*** Input ***

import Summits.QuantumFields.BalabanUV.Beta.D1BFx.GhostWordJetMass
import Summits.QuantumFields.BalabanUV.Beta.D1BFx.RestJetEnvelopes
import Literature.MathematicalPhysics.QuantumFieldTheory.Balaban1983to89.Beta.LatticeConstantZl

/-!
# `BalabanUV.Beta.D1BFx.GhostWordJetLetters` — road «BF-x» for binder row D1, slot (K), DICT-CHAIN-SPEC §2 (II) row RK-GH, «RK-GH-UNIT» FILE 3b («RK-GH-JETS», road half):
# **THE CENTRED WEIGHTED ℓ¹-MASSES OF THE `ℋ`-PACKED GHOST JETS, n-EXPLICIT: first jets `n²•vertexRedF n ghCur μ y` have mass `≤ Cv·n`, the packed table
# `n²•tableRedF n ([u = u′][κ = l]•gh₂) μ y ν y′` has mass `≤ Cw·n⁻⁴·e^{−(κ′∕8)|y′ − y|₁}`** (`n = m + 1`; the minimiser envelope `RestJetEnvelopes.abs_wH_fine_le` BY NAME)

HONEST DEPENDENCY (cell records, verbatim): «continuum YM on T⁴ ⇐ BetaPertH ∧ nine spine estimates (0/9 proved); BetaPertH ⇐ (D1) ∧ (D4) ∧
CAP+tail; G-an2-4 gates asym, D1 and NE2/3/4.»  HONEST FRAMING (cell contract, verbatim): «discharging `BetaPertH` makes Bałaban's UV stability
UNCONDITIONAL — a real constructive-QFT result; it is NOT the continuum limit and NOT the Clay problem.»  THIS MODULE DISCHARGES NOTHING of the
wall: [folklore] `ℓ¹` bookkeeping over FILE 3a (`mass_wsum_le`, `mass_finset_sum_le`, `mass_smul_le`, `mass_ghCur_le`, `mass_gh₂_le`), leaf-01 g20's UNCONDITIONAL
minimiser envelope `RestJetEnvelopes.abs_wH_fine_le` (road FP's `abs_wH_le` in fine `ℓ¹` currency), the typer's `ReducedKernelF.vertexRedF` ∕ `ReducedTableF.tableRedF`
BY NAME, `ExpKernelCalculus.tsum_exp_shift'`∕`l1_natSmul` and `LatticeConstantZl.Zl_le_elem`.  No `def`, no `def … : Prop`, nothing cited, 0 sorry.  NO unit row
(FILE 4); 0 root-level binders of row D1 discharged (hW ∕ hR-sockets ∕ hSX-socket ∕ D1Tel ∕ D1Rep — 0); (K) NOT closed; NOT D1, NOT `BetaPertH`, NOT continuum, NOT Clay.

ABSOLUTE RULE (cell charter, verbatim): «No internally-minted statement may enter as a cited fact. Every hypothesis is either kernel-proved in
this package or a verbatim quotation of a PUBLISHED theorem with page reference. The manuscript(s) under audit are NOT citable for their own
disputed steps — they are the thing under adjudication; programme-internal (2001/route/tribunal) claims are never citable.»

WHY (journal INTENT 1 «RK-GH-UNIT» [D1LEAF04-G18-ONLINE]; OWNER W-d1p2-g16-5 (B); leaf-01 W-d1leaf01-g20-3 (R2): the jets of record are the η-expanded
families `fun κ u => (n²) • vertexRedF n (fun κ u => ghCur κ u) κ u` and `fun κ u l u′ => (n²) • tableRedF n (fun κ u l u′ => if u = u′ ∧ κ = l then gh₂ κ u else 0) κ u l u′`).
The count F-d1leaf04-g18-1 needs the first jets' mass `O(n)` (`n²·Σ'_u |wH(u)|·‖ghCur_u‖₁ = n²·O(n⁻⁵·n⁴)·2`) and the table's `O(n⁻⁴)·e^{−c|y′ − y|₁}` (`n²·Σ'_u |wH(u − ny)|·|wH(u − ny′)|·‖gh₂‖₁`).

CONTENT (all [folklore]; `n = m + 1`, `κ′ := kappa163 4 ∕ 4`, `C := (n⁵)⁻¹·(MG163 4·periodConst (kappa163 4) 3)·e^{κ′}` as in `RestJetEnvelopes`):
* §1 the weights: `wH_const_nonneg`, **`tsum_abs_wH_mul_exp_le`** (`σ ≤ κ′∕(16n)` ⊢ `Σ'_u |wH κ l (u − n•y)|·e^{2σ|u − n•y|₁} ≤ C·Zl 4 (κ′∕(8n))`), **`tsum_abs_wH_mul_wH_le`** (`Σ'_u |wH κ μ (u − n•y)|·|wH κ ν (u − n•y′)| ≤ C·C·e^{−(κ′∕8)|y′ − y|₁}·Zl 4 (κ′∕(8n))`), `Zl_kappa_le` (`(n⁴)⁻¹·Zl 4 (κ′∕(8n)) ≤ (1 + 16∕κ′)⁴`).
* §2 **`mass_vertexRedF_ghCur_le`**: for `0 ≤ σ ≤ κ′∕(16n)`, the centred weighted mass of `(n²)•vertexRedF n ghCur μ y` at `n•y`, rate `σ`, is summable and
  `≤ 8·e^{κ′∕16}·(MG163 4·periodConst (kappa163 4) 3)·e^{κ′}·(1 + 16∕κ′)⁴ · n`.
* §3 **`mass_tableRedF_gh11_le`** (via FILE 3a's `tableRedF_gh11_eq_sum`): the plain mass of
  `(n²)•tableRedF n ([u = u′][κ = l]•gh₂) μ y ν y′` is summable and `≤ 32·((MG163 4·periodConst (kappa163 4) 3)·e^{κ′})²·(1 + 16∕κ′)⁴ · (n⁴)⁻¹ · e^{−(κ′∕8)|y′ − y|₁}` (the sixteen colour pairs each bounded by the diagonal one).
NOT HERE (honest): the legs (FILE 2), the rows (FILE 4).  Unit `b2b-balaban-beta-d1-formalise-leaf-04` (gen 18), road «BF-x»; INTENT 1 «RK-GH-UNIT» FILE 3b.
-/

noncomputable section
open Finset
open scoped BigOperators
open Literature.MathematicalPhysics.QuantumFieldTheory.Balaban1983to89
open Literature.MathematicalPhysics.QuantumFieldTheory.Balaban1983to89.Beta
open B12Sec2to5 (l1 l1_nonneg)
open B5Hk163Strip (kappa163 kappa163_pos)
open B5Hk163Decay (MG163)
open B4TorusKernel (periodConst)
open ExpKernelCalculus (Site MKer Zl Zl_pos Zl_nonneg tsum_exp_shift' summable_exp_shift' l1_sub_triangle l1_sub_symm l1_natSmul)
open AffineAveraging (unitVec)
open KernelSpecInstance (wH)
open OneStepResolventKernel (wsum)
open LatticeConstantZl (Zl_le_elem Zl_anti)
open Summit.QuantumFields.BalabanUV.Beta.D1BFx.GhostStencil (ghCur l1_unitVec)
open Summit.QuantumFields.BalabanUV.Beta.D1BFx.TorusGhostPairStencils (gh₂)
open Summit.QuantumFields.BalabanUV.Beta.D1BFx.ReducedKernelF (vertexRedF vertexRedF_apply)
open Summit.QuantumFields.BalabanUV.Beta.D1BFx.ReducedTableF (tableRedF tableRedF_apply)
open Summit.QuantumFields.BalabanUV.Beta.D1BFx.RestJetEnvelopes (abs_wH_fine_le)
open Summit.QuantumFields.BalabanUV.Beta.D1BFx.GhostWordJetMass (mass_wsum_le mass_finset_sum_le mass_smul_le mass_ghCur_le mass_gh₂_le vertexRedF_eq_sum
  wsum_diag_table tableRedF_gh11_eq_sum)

*** End of Input ***
*** Input ***

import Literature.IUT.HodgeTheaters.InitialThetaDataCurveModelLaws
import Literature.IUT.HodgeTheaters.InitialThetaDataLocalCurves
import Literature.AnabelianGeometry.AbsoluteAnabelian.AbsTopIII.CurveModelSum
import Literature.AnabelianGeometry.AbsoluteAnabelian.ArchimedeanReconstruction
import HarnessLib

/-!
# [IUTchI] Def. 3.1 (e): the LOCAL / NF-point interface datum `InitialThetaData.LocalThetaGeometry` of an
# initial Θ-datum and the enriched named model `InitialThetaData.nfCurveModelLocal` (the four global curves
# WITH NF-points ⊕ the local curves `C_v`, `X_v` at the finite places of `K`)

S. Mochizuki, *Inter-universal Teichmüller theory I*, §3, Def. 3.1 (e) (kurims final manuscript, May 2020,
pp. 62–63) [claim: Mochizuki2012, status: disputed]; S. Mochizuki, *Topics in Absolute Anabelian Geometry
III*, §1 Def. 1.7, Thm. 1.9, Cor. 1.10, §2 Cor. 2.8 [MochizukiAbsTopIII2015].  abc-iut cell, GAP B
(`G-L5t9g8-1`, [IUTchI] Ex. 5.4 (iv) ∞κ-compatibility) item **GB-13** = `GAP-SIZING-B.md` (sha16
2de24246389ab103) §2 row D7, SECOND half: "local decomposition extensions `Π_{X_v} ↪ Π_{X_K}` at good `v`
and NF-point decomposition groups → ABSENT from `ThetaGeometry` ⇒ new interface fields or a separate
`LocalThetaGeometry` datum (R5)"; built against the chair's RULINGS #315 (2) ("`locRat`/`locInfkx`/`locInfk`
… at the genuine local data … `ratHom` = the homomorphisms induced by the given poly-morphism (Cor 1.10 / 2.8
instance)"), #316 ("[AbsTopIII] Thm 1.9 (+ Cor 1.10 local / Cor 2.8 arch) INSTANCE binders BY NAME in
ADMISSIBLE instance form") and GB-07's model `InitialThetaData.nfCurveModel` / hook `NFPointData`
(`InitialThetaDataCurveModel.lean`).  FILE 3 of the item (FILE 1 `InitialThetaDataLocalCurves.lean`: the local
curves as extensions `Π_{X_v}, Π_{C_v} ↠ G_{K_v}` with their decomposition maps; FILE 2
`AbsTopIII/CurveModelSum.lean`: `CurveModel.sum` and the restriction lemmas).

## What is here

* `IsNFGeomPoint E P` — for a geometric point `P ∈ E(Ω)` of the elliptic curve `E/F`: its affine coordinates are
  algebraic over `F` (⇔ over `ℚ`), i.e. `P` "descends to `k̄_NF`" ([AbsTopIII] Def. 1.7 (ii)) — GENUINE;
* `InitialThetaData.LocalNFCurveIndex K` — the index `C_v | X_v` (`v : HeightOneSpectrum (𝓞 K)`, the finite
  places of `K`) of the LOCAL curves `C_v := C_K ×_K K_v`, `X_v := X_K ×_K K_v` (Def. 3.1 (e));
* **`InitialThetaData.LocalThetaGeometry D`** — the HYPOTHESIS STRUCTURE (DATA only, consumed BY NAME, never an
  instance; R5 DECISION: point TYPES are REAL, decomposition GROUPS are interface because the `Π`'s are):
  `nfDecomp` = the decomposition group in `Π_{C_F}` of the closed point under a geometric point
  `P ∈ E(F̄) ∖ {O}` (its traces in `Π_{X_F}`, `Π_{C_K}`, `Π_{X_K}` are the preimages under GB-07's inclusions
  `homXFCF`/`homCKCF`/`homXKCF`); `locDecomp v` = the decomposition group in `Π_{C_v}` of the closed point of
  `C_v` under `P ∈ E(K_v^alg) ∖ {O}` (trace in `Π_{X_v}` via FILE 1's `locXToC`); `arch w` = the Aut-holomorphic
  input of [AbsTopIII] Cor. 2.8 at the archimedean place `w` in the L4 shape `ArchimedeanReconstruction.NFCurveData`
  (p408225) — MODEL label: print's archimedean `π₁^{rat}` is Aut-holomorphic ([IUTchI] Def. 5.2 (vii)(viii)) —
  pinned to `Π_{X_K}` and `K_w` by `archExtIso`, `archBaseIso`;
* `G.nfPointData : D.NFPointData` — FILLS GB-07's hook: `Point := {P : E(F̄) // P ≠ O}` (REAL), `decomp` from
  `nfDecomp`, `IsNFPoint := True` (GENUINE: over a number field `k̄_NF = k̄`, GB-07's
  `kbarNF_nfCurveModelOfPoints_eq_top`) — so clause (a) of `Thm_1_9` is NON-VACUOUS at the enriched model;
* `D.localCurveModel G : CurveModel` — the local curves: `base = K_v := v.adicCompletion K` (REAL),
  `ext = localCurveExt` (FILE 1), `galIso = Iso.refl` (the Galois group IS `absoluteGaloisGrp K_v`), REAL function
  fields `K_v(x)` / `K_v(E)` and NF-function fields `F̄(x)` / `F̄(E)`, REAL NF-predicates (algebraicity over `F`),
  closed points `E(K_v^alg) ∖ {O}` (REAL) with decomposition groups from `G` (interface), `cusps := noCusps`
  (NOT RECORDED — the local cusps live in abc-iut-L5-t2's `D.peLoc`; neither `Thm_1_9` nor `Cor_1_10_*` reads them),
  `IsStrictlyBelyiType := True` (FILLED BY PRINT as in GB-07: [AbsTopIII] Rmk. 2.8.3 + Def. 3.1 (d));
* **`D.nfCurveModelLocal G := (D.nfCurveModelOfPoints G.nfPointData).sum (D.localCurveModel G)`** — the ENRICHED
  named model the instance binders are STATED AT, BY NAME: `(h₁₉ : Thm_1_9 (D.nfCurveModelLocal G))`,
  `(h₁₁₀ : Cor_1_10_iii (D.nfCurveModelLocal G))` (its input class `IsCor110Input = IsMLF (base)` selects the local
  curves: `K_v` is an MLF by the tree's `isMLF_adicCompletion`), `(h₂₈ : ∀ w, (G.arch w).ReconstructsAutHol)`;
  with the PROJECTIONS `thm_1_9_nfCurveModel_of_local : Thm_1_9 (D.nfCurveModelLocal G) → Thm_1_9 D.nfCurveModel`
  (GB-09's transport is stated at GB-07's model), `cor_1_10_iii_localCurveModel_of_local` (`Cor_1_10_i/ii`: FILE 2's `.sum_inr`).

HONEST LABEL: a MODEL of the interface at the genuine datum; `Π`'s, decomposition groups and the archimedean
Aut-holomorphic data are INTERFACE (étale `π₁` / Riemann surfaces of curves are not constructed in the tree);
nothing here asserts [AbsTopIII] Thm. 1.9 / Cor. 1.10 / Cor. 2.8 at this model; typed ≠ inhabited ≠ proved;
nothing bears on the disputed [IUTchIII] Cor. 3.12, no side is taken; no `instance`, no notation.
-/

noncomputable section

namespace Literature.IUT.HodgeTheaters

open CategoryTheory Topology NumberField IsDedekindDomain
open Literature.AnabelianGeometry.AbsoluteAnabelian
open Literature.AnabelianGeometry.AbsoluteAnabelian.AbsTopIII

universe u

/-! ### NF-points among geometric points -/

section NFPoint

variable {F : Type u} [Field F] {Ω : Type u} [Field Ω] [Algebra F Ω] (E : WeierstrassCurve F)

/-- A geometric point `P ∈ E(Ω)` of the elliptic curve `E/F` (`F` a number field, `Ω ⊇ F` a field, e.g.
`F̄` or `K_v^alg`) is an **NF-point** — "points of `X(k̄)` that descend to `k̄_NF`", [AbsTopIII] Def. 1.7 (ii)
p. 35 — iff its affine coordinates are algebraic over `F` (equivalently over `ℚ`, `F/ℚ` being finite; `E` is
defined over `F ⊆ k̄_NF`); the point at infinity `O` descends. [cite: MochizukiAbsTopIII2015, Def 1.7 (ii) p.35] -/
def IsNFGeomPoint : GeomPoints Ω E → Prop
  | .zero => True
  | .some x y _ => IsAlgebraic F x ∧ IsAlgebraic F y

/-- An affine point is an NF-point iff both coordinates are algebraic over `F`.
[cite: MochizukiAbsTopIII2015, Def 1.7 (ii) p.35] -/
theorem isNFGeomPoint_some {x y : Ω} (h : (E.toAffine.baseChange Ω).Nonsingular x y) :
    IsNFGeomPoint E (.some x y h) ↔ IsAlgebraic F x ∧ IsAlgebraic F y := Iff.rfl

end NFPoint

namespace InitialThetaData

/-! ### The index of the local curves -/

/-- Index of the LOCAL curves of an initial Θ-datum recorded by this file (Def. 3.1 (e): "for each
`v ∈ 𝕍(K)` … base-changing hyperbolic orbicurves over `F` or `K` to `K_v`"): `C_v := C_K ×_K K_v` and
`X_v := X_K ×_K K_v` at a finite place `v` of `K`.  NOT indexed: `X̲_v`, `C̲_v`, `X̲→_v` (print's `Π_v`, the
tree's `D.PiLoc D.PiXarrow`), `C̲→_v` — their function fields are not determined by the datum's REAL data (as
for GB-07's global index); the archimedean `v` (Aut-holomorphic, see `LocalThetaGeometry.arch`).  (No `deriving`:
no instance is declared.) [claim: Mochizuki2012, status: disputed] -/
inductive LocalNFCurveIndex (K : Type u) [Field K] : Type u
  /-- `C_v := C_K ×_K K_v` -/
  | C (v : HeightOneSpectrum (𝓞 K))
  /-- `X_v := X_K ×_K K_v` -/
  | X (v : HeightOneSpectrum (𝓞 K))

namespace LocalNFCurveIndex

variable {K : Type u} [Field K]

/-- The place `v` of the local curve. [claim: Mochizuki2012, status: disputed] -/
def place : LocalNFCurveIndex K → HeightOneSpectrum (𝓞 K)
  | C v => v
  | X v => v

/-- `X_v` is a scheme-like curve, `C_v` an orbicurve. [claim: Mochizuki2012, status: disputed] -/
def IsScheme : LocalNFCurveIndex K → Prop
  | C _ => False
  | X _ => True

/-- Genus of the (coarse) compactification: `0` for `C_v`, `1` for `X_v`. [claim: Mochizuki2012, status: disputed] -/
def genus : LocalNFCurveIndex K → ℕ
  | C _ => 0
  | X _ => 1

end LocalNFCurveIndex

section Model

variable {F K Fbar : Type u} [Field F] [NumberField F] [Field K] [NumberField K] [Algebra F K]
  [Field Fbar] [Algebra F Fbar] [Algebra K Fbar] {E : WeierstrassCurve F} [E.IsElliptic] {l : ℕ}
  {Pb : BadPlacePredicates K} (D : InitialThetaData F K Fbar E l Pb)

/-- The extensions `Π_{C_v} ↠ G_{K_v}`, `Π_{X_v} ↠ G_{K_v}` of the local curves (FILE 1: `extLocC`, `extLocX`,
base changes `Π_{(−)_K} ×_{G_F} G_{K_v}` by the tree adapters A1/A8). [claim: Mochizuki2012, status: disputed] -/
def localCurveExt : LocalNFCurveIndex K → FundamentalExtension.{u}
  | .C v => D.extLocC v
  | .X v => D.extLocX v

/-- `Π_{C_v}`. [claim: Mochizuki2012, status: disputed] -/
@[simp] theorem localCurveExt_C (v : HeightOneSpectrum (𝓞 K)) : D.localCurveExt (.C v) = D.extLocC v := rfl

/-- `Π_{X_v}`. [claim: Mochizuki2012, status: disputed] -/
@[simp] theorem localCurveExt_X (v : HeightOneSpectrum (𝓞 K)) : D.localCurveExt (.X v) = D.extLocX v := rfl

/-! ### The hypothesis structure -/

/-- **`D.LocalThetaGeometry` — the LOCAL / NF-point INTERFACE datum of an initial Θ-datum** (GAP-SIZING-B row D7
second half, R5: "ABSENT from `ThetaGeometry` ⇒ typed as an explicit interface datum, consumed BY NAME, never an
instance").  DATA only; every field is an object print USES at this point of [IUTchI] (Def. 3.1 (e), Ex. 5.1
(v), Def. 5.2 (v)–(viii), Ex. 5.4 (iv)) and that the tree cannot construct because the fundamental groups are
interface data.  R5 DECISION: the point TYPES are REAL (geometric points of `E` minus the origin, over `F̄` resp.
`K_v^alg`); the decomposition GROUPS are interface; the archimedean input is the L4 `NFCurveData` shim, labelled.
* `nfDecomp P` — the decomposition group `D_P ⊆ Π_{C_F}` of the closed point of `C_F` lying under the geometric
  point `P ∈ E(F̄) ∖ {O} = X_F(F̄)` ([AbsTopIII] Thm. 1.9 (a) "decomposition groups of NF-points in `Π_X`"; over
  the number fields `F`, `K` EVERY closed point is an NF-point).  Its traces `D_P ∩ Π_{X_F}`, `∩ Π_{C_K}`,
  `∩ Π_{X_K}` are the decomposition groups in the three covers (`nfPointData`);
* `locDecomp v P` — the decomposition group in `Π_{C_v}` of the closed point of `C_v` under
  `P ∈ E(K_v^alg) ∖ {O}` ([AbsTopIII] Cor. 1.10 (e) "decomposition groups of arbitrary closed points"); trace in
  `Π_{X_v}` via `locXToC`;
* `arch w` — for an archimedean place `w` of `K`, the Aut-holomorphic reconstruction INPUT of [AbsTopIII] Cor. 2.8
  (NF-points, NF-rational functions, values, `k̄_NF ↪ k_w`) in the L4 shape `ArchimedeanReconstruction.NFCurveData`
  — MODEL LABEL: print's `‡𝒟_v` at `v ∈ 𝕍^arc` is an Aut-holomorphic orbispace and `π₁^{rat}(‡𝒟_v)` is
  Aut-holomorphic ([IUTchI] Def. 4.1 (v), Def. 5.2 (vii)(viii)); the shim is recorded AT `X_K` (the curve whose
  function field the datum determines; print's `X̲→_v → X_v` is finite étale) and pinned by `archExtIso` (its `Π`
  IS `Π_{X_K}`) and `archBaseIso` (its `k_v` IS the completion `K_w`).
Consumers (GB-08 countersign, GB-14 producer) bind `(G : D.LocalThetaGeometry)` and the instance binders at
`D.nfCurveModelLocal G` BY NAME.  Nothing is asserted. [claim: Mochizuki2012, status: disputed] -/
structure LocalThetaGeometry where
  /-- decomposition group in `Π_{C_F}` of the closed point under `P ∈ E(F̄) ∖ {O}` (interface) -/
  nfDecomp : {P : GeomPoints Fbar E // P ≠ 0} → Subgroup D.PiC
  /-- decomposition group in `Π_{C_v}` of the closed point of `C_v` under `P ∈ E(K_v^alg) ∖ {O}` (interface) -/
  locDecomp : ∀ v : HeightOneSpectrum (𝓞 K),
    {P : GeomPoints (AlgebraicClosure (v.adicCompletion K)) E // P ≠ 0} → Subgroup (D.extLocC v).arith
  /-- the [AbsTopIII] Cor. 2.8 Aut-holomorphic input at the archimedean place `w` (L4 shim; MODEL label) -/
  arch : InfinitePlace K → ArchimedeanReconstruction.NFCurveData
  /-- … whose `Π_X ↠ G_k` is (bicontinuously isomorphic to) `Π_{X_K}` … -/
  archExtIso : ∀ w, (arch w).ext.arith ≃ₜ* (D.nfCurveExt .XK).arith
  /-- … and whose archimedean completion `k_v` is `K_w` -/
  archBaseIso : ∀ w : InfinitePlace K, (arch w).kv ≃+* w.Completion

*** End of Input ***

__About this exercise__: Some lines above contain the word "folklore". Copy each of them.

__Expected output__:
wall: [folklore] `ℓ¹` bookkeeping over FILE 3a (`mass_wsum_le`, `mass_finset_sum_le`, `mass_smul_le`, `mass_ghCur_le`, `mass_gh₂_le`), leaf-01 g20's UNCONDITIONAL
CONTENT (all [folklore]; `n = m + 1`, `κ′ := kappa163 4 ∕ 4`, `C := (n⁵)⁻¹·(MG163 4·periodConst (kappa163 4) 3)·e^{κ′}` as in `RestJetEnvelopes`):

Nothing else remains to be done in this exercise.